Problem description> What you return must match the records exactly, line for line.

Provided information>
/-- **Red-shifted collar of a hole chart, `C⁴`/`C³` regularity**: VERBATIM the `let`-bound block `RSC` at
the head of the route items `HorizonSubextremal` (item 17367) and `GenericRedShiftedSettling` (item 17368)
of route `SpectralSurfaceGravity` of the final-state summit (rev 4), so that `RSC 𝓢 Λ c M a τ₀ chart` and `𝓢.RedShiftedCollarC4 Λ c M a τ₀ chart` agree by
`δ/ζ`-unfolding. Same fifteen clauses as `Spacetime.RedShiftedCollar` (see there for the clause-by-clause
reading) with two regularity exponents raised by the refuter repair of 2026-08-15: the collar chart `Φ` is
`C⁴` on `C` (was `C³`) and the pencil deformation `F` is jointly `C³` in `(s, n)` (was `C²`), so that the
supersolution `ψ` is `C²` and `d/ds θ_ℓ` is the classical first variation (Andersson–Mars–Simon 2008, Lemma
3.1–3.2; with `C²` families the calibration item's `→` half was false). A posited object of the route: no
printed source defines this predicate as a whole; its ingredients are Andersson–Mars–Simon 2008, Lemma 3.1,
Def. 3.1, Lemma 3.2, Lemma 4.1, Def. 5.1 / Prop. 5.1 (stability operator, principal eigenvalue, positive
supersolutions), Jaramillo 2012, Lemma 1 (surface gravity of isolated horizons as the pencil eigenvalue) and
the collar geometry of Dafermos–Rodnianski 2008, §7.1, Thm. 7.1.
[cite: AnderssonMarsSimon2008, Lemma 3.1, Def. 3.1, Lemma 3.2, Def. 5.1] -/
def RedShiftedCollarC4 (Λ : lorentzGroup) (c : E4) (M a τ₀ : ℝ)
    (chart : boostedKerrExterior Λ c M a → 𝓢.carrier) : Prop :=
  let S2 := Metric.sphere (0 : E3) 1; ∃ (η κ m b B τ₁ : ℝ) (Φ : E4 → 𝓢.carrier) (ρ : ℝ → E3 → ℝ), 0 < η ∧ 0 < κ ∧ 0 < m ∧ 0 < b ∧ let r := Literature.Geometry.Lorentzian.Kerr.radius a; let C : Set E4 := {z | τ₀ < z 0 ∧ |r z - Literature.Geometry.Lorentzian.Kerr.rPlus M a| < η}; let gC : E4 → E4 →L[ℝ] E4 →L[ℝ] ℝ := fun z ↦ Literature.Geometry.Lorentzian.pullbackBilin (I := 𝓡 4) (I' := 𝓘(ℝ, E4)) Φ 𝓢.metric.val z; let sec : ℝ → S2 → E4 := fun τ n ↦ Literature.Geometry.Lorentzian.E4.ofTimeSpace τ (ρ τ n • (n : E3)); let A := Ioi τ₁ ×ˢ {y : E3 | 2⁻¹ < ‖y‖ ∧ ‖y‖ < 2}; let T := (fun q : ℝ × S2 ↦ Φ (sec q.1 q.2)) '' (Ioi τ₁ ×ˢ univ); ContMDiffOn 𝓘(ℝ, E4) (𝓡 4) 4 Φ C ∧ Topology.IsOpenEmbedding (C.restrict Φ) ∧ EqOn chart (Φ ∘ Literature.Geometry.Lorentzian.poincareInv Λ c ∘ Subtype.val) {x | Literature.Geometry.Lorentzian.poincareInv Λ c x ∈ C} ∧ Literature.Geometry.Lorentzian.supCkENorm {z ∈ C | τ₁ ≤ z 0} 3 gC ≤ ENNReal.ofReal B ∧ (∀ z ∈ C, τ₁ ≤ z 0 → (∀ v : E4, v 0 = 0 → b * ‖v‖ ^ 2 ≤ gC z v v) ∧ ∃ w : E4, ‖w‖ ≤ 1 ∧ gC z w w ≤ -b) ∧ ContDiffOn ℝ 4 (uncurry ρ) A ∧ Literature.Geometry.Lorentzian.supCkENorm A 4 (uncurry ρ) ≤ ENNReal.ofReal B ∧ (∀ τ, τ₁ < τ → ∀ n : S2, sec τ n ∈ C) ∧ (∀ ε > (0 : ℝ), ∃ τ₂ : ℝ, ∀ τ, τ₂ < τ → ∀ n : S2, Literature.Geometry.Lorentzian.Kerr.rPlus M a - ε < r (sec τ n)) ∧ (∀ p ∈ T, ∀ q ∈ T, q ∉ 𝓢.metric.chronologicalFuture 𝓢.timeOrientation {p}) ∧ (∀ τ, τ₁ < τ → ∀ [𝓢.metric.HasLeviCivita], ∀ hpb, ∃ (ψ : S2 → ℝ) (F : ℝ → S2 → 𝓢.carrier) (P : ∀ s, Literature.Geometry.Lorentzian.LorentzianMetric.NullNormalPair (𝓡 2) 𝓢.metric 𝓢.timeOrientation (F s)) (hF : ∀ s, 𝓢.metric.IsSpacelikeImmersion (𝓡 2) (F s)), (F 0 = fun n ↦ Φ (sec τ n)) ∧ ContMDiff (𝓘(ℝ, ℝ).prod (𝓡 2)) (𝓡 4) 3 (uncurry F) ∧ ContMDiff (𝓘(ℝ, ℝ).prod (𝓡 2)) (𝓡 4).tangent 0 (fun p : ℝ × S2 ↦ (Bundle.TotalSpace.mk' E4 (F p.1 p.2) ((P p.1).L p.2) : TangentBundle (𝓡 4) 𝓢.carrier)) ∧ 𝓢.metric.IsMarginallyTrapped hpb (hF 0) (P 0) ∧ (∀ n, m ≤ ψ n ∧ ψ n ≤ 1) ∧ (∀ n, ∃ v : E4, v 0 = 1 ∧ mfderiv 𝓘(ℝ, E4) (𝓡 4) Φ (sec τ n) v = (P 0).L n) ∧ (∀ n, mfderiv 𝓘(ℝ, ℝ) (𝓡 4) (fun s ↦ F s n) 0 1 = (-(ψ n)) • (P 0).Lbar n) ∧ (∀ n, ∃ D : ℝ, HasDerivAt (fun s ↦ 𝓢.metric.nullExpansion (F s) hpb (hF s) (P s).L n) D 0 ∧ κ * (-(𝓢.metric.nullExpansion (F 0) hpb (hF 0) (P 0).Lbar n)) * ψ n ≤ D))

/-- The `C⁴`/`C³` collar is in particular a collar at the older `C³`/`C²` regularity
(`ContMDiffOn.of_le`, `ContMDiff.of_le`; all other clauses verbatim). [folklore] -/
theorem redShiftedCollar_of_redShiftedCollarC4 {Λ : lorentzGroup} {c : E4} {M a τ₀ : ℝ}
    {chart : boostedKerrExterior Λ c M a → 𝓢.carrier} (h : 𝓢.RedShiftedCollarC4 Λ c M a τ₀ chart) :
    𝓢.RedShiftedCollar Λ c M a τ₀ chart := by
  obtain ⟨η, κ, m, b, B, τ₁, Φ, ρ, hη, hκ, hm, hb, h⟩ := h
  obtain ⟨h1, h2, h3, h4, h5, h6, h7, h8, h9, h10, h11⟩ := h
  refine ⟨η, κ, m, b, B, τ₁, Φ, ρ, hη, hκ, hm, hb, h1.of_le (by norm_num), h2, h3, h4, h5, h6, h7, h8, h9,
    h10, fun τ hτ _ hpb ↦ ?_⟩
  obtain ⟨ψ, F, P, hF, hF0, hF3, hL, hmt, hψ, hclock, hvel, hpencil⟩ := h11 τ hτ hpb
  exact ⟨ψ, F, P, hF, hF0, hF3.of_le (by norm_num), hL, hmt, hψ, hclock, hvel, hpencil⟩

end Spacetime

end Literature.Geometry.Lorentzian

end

Exercise output>
/-- **Red-shifted collar of a hole chart, `C⁴`/`C³` regularity**: VERBATIM the `let`-bound block `RSC` at
the head of the route items `HorizonSubextremal` (item 17367) and `GenericRedShiftedSettling` (item 17368)
of route `SpectralSurfaceGravity` of the final-state summit (rev 4), so that `RSC 𝓢 Λ c M a τ₀ chart` and `𝓢.RedShiftedCollarC4 Λ c M a τ₀ chart` agree by
`δ/ζ`-unfolding. Same fifteen clauses as `Spacetime.RedShiftedCollar` (see there for the clause-by-clause
reading) with two regularity exponents raised by the refuter repair of 2026-08-15: the collar chart `Φ` is
`C⁴` on `C` (was `C³`) and the pencil deformation `F` is jointly `C³` in `(s, n)` (was `C²`), so that the
supersolution `ψ` is `C²` and `d/ds θ_ℓ` is the classical first variation (Andersson–Mars–Simon 2008, Lemma
3.1–3.2; with `C²` families the calibration item's `→` half was false). A posited object of the route: no
printed source defines this predicate as a whole; its ingredients are Andersson–Mars–Simon 2008, Lemma 3.1,
Def. 3.1, Lemma 3.2, Lemma 4.1, Def. 5.1 / Prop. 5.1 (stability operator, principal eigenvalue, positive
supersolutions), Jaramillo 2012, Lemma 1 (surface gravity of isolated horizons as the pencil eigenvalue) and
the collar geometry of Dafermos–Rodnianski 2008, §7.1, Thm. 7.1.
[cite: AnderssonMarsSimon2008, Lemma 3.1, Def. 3.1, Lemma 3.2, Def. 5.1] -/
def RedShiftedCollarC4 (Λ : lorentzGroup) (c : E4) (M a τ₀ : ℝ)
    (chart : boostedKerrExterior Λ c M a → 𝓢.carrier) : Prop :=
  let S2 := Metric.sphere (0 : E3) 1; ∃ (η κ m b B τ₁ : ℝ) (Φ : E4 → 𝓢.carrier) (ρ : ℝ → E3 → ℝ), 0 < η ∧ 0 < κ ∧ 0 < m ∧ 0 < b ∧ let r := Literature.Geometry.Lorentzian.Kerr.radius a; let C : Set E4 := {z | τ₀ < z 0 ∧ |r z - Literature.Geometry.Lorentzian.Kerr.rPlus M a| < η}; let gC : E4 → E4 →L[ℝ] E4 →L[ℝ] ℝ := fun z ↦ Literature.Geometry.Lorentzian.pullbackBilin (I := 𝓡 4) (I' := 𝓘(ℝ, E4)) Φ 𝓢.metric.val z; let sec : ℝ → S2 → E4 := fun τ n ↦ Literature.Geometry.Lorentzian.E4.ofTimeSpace τ (ρ τ n • (n : E3)); let A := Ioi τ₁ ×ˢ {y : E3 | 2⁻¹ < ‖y‖ ∧ ‖y‖ < 2}; let T := (fun q : ℝ × S2 ↦ Φ (sec q.1 q.2)) '' (Ioi τ₁ ×ˢ univ); ContMDiffOn 𝓘(ℝ, E4) (𝓡 4) 4 Φ C ∧ Topology.IsOpenEmbedding (C.restrict Φ) ∧ EqOn chart (Φ ∘ Literature.Geometry.Lorentzian.poincareInv Λ c ∘ Subtype.val) {x | Literature.Geometry.Lorentzian.poincareInv Λ c x ∈ C} ∧ Literature.Geometry.Lorentzian.supCkENorm {z ∈ C | τ₁ ≤ z 0} 3 gC ≤ ENNReal.ofReal B ∧ (∀ z ∈ C, τ₁ ≤ z 0 → (∀ v : E4, v 0 = 0 → b * ‖v‖ ^ 2 ≤ gC z v v) ∧ ∃ w : E4, ‖w‖ ≤ 1 ∧ gC z w w ≤ -b) ∧ ContDiffOn ℝ 4 (uncurry ρ) A ∧ Literature.Geometry.Lorentzian.supCkENorm A 4 (uncurry ρ) ≤ ENNReal.ofReal B ∧ (∀ τ, τ₁ < τ → ∀ n : S2, sec τ n ∈ C) ∧ (∀ ε > (0 : ℝ), ∃ τ₂ : ℝ, ∀ τ, τ₂ < τ → ∀ n : S2, Literature.Geometry.Lorentzian.Kerr.rPlus M a - ε < r (sec τ n)) ∧ (∀ p ∈ T, ∀ q ∈ T, q ∉ 𝓢.metric.chronologicalFuture 𝓢.timeOrientation {p}) ∧ (∀ τ, τ₁ < τ → ∀ [𝓢.metric.HasLeviCivita], ∀ hpb, ∃ (ψ : S2 → ℝ) (F : ℝ → S2 → 𝓢.carrier) (P : ∀ s, Literature.Geometry.Lorentzian.LorentzianMetric.NullNormalPair (𝓡 2) 𝓢.metric 𝓢.timeOrientation (F s)) (hF : ∀ s, 𝓢.metric.IsSpacelikeImmersion (𝓡 2) (F s)), (F 0 = fun n ↦ Φ (sec τ n)) ∧ ContMDiff (𝓘(ℝ, ℝ).prod (𝓡 2)) (𝓡 4) 3 (uncurry F) ∧ ContMDiff (𝓘(ℝ, ℝ).prod (𝓡 2)) (𝓡 4).tangent 0 (fun p : ℝ × S2 ↦ (Bundle.TotalSpace.mk' E4 (F p.1 p.2) ((P p.1).L p.2) : TangentBundle (𝓡 4) 𝓢.carrier)) ∧ 𝓢.metric.IsMarginallyTrapped hpb (hF 0) (P 0) ∧ (∀ n, m ≤ ψ n ∧ ψ n ≤ 1) ∧ (∀ n, ∃ v : E4, v 0 = 1 ∧ mfderiv 𝓘(ℝ, E4) (𝓡 4) Φ (sec τ n) v = (P 0).L n) ∧ (∀ n, mfderiv 𝓘(ℝ, ℝ) (𝓡 4) (fun s ↦ F s n) 0 1 = (-(ψ n)) • (P 0).Lbar n) ∧ (∀ n, ∃ D : ℝ, HasDerivAt (fun s ↦ 𝓢.metric.nullExpansion (F s) hpb (hF s) (P s).L n) D 0 ∧ κ * (-(𝓢.metric.nullExpansion (F 0) hpb (hF 0) (P 0).Lbar n)) * ψ n ≤ D))

/-- The `C⁴`/`C³` collar is in particular a collar at the older `C³`/`C²` regularity
(`ContMDiffOn.of_le`, `ContMDiff.of_le`; all other clauses verbatim). [folklore] -/
theorem redShiftedCollar_of_redShiftedCollarC4 {Λ : lorentzGroup} {c : E4} {M a τ₀ : ℝ}
    {chart : boostedKerrExterior Λ c M a → 𝓢.carrier} (h : 𝓢.RedShiftedCollarC4 Λ c M a τ₀ chart) :
    𝓢.RedShiftedCollar Λ c M a τ₀ chart := by
  obtain ⟨η, κ, m, b, B, τ₁, Φ, ρ, hη, hκ, hm, hb, h⟩ := h
  obtain ⟨h1, h2, h3, h4, h5, h6, h7, h8, h9, h10, h11⟩ := h
  refine ⟨η, κ, m, b, B, τ₁, Φ, ρ, hη, hκ, hm, hb, h1.of_le (by norm_num), h2, h3, h4, h5, h6, h7, h8, h9,
    h10, fun τ hτ _ hpb ↦ ?_⟩
  obtain ⟨ψ, F, P, hF, hF0, hF3, hL, hmt, hψ, hclock, hvel, hpencil⟩ := h11 τ hτ hpb
  exact ⟨ψ, F, P, hF, hF0, hF3.of_le (by norm_num), hL, hmt, hψ, hclock, hvel, hpencil⟩

end Spacetime

end Literature.Geometry.Lorentzian

end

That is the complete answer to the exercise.